To do:
Find and copy each line of the data that includes "FRAMING".
# # # # # # #
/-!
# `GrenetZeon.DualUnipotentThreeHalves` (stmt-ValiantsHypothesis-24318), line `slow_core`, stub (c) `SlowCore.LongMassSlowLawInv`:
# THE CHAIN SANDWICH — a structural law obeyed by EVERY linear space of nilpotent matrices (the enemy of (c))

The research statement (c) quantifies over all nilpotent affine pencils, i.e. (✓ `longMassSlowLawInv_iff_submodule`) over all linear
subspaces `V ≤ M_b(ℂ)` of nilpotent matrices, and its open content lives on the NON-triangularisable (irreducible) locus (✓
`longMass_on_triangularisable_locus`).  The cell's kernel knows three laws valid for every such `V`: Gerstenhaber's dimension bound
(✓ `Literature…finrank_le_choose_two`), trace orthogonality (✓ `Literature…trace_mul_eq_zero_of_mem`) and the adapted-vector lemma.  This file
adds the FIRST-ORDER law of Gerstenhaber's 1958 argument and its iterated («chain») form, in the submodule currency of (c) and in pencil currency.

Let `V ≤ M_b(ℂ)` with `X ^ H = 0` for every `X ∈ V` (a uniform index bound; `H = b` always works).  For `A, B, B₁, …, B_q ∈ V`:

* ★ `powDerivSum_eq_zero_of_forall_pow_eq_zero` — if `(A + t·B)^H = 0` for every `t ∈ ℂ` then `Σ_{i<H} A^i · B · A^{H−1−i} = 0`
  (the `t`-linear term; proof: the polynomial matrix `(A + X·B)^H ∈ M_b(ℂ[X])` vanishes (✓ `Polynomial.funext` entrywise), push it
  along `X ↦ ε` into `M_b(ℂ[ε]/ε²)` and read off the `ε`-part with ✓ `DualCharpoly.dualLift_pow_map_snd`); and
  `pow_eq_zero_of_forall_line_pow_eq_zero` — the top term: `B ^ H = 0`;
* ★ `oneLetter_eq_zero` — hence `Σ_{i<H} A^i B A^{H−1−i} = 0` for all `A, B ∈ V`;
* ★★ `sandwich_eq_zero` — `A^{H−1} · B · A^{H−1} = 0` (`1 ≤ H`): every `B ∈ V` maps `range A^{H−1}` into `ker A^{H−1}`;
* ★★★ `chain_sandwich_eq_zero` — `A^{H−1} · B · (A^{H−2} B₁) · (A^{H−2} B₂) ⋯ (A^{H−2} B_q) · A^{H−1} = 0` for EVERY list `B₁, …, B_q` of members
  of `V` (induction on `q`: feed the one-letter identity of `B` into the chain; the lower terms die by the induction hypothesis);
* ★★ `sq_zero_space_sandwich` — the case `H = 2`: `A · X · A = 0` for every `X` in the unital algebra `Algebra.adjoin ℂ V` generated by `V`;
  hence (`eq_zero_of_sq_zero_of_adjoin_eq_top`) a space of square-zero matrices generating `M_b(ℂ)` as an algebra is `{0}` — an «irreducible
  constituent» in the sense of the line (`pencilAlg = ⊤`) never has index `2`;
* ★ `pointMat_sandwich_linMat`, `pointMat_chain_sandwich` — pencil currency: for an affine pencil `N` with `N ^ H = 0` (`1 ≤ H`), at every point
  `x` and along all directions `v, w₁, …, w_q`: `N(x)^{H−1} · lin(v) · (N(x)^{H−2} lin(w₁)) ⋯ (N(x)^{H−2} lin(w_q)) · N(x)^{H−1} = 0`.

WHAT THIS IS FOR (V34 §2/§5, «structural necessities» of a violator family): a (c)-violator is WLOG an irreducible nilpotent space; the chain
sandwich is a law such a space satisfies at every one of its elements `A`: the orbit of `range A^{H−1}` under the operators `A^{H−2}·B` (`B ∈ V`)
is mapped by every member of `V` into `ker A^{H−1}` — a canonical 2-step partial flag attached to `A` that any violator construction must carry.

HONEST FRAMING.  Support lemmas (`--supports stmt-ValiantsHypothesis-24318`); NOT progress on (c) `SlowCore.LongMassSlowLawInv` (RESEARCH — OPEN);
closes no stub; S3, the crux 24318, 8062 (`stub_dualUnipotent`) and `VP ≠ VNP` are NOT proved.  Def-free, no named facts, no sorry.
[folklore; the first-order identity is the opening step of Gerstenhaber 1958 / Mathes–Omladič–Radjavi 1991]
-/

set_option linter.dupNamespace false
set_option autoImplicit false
# # # # # # #
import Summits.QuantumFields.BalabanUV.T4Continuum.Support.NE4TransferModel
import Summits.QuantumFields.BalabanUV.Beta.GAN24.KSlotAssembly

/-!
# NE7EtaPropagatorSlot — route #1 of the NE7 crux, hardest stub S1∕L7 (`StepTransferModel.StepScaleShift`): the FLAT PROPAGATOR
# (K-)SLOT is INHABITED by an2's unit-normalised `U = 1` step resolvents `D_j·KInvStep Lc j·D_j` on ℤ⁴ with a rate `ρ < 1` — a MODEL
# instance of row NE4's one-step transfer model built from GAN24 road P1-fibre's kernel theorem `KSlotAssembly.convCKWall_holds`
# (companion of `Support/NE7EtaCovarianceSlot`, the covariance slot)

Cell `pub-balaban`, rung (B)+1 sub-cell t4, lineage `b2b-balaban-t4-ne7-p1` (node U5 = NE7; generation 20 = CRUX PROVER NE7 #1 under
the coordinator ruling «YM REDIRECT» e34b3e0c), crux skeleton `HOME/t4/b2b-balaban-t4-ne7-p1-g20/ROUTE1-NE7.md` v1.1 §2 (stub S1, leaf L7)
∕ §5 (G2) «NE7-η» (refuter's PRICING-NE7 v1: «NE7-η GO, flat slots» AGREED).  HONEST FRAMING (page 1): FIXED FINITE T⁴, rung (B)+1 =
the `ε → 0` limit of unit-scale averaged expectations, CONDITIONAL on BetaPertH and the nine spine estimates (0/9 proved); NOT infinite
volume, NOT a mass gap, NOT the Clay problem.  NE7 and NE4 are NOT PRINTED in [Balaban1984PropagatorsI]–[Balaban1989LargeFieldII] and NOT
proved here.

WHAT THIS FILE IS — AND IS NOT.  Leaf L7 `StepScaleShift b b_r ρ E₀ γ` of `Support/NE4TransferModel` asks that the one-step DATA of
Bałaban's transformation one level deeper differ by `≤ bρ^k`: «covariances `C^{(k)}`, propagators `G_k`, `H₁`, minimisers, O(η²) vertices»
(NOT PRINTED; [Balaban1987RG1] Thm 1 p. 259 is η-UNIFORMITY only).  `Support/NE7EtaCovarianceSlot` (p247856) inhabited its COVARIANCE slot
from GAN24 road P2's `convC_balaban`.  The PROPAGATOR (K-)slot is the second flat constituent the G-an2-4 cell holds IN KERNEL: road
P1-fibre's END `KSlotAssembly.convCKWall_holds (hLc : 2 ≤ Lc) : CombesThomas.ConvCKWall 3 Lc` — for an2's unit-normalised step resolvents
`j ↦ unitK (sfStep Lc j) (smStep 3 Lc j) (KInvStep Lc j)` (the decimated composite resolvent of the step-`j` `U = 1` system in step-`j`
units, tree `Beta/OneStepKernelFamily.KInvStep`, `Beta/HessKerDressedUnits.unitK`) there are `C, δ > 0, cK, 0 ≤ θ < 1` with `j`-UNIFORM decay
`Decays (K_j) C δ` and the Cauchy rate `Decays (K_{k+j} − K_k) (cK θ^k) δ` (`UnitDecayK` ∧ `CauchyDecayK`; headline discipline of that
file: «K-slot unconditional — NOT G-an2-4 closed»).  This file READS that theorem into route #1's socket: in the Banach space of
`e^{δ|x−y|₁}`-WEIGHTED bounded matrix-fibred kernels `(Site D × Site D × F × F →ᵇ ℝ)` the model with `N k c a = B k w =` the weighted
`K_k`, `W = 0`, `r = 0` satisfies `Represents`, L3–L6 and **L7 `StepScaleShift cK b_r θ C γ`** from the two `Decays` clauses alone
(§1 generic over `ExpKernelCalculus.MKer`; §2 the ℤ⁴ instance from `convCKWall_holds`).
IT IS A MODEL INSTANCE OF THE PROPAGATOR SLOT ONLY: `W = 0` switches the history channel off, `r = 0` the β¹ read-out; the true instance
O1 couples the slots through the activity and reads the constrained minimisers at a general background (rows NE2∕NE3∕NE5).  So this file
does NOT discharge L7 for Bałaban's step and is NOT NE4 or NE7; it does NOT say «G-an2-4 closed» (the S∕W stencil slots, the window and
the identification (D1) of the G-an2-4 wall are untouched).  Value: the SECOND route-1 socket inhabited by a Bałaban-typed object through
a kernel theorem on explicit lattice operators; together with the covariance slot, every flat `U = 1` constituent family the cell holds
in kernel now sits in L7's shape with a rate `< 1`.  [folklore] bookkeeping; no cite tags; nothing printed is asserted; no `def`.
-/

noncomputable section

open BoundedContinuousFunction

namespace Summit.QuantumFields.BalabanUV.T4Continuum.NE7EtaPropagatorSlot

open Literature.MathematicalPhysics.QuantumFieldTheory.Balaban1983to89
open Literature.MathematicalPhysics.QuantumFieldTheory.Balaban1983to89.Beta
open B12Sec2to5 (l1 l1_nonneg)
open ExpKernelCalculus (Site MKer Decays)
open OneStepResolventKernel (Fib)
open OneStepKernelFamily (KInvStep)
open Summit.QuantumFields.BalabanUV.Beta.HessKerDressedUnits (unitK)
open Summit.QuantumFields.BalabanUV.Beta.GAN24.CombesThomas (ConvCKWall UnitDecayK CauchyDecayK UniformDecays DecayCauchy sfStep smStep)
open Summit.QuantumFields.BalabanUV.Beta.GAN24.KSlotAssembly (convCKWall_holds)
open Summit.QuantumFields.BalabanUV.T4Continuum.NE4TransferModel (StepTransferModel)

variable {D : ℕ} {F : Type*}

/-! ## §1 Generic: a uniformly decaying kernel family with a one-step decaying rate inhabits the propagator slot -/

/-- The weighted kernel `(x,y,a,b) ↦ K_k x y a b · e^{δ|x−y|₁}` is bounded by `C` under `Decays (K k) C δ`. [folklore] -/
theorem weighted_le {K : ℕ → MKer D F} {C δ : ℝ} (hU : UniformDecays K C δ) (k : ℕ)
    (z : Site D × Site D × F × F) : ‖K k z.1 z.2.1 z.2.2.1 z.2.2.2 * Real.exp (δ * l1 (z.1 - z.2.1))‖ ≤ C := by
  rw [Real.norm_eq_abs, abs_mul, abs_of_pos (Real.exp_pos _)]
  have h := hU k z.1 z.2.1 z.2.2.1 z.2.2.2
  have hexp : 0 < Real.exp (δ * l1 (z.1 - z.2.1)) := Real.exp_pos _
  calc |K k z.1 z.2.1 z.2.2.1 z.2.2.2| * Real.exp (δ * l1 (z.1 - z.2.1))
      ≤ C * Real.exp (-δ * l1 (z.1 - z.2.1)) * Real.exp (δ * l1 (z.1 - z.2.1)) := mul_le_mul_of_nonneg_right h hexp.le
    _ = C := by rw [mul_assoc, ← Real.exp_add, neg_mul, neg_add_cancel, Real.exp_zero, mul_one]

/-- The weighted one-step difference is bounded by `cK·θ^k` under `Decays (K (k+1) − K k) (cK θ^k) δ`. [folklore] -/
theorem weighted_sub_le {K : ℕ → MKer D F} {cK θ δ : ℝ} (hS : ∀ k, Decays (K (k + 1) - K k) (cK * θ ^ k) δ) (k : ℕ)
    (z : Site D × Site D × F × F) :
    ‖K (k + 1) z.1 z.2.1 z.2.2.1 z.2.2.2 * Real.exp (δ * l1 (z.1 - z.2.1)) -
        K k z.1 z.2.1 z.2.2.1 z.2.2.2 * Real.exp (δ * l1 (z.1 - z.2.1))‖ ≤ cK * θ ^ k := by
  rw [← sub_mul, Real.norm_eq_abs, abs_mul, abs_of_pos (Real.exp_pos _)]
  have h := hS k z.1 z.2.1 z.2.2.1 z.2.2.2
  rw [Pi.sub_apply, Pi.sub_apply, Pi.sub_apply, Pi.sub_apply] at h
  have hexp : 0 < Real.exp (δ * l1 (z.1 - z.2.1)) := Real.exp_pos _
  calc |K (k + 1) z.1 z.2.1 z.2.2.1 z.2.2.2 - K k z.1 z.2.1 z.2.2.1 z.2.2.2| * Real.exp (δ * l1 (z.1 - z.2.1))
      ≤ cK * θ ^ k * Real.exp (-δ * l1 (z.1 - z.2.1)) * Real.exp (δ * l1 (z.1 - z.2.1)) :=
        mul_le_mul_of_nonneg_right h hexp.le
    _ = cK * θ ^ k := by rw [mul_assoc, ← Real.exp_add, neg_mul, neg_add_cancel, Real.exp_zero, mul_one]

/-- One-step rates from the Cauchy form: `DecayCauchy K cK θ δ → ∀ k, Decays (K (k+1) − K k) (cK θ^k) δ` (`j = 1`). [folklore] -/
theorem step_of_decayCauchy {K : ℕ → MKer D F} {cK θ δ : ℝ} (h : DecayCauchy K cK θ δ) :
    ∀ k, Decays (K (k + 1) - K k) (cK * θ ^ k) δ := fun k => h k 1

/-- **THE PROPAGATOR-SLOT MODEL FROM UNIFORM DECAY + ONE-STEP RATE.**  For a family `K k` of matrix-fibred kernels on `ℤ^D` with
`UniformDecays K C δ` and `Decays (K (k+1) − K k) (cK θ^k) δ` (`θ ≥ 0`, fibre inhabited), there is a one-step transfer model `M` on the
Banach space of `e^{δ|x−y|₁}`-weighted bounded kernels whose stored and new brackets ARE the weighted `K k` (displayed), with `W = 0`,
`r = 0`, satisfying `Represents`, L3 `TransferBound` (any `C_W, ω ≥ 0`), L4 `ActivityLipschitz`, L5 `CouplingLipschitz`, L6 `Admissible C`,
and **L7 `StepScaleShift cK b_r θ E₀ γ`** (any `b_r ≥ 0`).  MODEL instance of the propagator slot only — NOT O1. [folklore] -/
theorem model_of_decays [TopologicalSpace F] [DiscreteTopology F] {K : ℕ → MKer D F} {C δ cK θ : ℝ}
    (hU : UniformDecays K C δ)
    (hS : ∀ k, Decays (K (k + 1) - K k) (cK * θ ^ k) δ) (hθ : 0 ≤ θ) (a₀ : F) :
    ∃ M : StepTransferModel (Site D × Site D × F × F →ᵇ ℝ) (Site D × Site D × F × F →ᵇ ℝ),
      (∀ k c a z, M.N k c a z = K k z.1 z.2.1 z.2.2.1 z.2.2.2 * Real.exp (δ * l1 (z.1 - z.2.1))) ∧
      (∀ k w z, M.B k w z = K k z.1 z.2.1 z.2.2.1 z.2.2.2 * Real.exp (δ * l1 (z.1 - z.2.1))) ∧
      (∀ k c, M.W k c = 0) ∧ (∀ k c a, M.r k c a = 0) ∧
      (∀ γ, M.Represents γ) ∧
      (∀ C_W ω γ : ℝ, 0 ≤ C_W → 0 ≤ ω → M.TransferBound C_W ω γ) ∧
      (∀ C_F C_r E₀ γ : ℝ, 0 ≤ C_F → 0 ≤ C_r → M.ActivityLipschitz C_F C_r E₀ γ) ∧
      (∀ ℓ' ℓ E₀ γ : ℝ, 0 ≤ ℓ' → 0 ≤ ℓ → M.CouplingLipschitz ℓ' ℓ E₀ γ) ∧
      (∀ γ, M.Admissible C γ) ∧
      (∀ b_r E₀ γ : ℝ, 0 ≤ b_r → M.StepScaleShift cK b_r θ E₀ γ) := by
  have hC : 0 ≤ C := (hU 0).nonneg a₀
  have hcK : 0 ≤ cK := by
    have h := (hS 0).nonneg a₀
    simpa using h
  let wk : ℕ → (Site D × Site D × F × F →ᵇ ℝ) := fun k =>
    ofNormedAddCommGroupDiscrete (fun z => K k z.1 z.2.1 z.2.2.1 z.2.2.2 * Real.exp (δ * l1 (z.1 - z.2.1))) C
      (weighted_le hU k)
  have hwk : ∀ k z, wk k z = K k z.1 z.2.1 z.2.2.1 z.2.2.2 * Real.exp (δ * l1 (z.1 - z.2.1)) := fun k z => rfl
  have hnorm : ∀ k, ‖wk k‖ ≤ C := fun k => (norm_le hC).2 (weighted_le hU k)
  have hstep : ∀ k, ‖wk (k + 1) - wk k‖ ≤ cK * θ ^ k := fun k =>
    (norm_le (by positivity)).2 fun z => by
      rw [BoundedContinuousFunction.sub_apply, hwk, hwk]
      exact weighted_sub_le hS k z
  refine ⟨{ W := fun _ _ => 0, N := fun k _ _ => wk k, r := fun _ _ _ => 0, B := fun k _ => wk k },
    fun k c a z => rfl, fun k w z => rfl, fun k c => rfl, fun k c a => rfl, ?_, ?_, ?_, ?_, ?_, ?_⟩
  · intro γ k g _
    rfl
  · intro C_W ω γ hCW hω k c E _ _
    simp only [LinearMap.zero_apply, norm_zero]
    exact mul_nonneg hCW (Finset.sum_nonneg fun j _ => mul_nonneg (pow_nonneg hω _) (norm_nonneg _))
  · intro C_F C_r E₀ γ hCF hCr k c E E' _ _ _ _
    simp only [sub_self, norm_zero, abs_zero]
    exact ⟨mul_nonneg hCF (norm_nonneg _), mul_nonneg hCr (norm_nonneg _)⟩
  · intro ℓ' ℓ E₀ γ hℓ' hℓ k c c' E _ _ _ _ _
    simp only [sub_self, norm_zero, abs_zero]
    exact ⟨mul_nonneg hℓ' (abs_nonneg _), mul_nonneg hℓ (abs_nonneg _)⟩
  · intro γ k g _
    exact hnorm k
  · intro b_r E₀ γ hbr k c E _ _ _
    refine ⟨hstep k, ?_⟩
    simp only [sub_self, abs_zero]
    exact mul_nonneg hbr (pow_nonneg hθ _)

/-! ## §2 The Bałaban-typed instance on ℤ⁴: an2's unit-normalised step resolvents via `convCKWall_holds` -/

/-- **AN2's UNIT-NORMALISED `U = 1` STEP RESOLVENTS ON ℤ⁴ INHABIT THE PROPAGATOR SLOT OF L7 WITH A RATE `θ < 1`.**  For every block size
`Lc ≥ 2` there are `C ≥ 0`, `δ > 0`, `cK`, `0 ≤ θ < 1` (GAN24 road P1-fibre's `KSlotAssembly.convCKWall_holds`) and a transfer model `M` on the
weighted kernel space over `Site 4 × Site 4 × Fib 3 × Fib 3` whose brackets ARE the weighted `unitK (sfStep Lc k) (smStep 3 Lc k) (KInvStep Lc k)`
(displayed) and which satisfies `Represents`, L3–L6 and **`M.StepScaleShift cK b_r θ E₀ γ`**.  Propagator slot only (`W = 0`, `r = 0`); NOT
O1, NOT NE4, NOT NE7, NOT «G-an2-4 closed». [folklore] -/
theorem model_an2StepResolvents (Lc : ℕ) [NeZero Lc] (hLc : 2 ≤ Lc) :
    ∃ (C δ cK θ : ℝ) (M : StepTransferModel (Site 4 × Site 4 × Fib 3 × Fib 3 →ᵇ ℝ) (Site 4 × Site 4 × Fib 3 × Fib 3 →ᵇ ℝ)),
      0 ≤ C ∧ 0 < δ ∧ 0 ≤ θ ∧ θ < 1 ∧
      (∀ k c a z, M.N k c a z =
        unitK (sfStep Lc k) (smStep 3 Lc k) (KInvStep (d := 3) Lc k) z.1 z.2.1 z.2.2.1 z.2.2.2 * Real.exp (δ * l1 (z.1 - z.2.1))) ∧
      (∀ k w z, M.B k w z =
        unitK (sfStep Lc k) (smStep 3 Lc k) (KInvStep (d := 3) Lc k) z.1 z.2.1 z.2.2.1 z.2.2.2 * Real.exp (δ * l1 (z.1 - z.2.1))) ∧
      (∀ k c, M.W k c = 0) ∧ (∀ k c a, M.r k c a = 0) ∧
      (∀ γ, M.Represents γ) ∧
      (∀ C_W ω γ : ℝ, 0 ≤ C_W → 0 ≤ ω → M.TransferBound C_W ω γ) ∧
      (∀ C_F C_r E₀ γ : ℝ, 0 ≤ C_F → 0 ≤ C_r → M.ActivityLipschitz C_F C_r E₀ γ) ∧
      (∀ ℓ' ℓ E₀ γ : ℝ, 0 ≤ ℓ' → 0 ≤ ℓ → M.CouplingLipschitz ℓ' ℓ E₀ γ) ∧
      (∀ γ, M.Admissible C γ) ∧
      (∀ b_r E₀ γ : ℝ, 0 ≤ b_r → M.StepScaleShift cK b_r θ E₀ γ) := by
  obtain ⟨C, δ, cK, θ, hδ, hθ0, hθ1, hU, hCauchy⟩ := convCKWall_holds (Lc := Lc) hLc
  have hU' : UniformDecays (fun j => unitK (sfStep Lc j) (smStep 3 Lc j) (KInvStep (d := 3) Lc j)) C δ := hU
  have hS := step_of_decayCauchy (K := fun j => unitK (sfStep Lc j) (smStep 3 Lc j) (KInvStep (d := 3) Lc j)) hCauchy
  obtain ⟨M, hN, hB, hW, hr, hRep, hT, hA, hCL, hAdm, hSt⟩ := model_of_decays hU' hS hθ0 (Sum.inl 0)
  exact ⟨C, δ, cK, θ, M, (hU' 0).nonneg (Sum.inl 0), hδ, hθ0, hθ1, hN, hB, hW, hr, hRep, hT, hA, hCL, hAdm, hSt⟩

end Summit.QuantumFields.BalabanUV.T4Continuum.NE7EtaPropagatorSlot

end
# # # # # # #
Result for this task:
HONEST FRAMING.  Support lemmas (`--supports stmt-ValiantsHypothesis-24318`); NOT progress on (c) `SlowCore.LongMassSlowLawInv` (RESEARCH — OPEN);
∕ §5 (G2) «NE7-η» (refuter's PRICING-NE7 v1: «NE7-η GO, flat slots» AGREED).  HONEST FRAMING (page 1): FIXED FINITE T⁴, rung (B)+1 =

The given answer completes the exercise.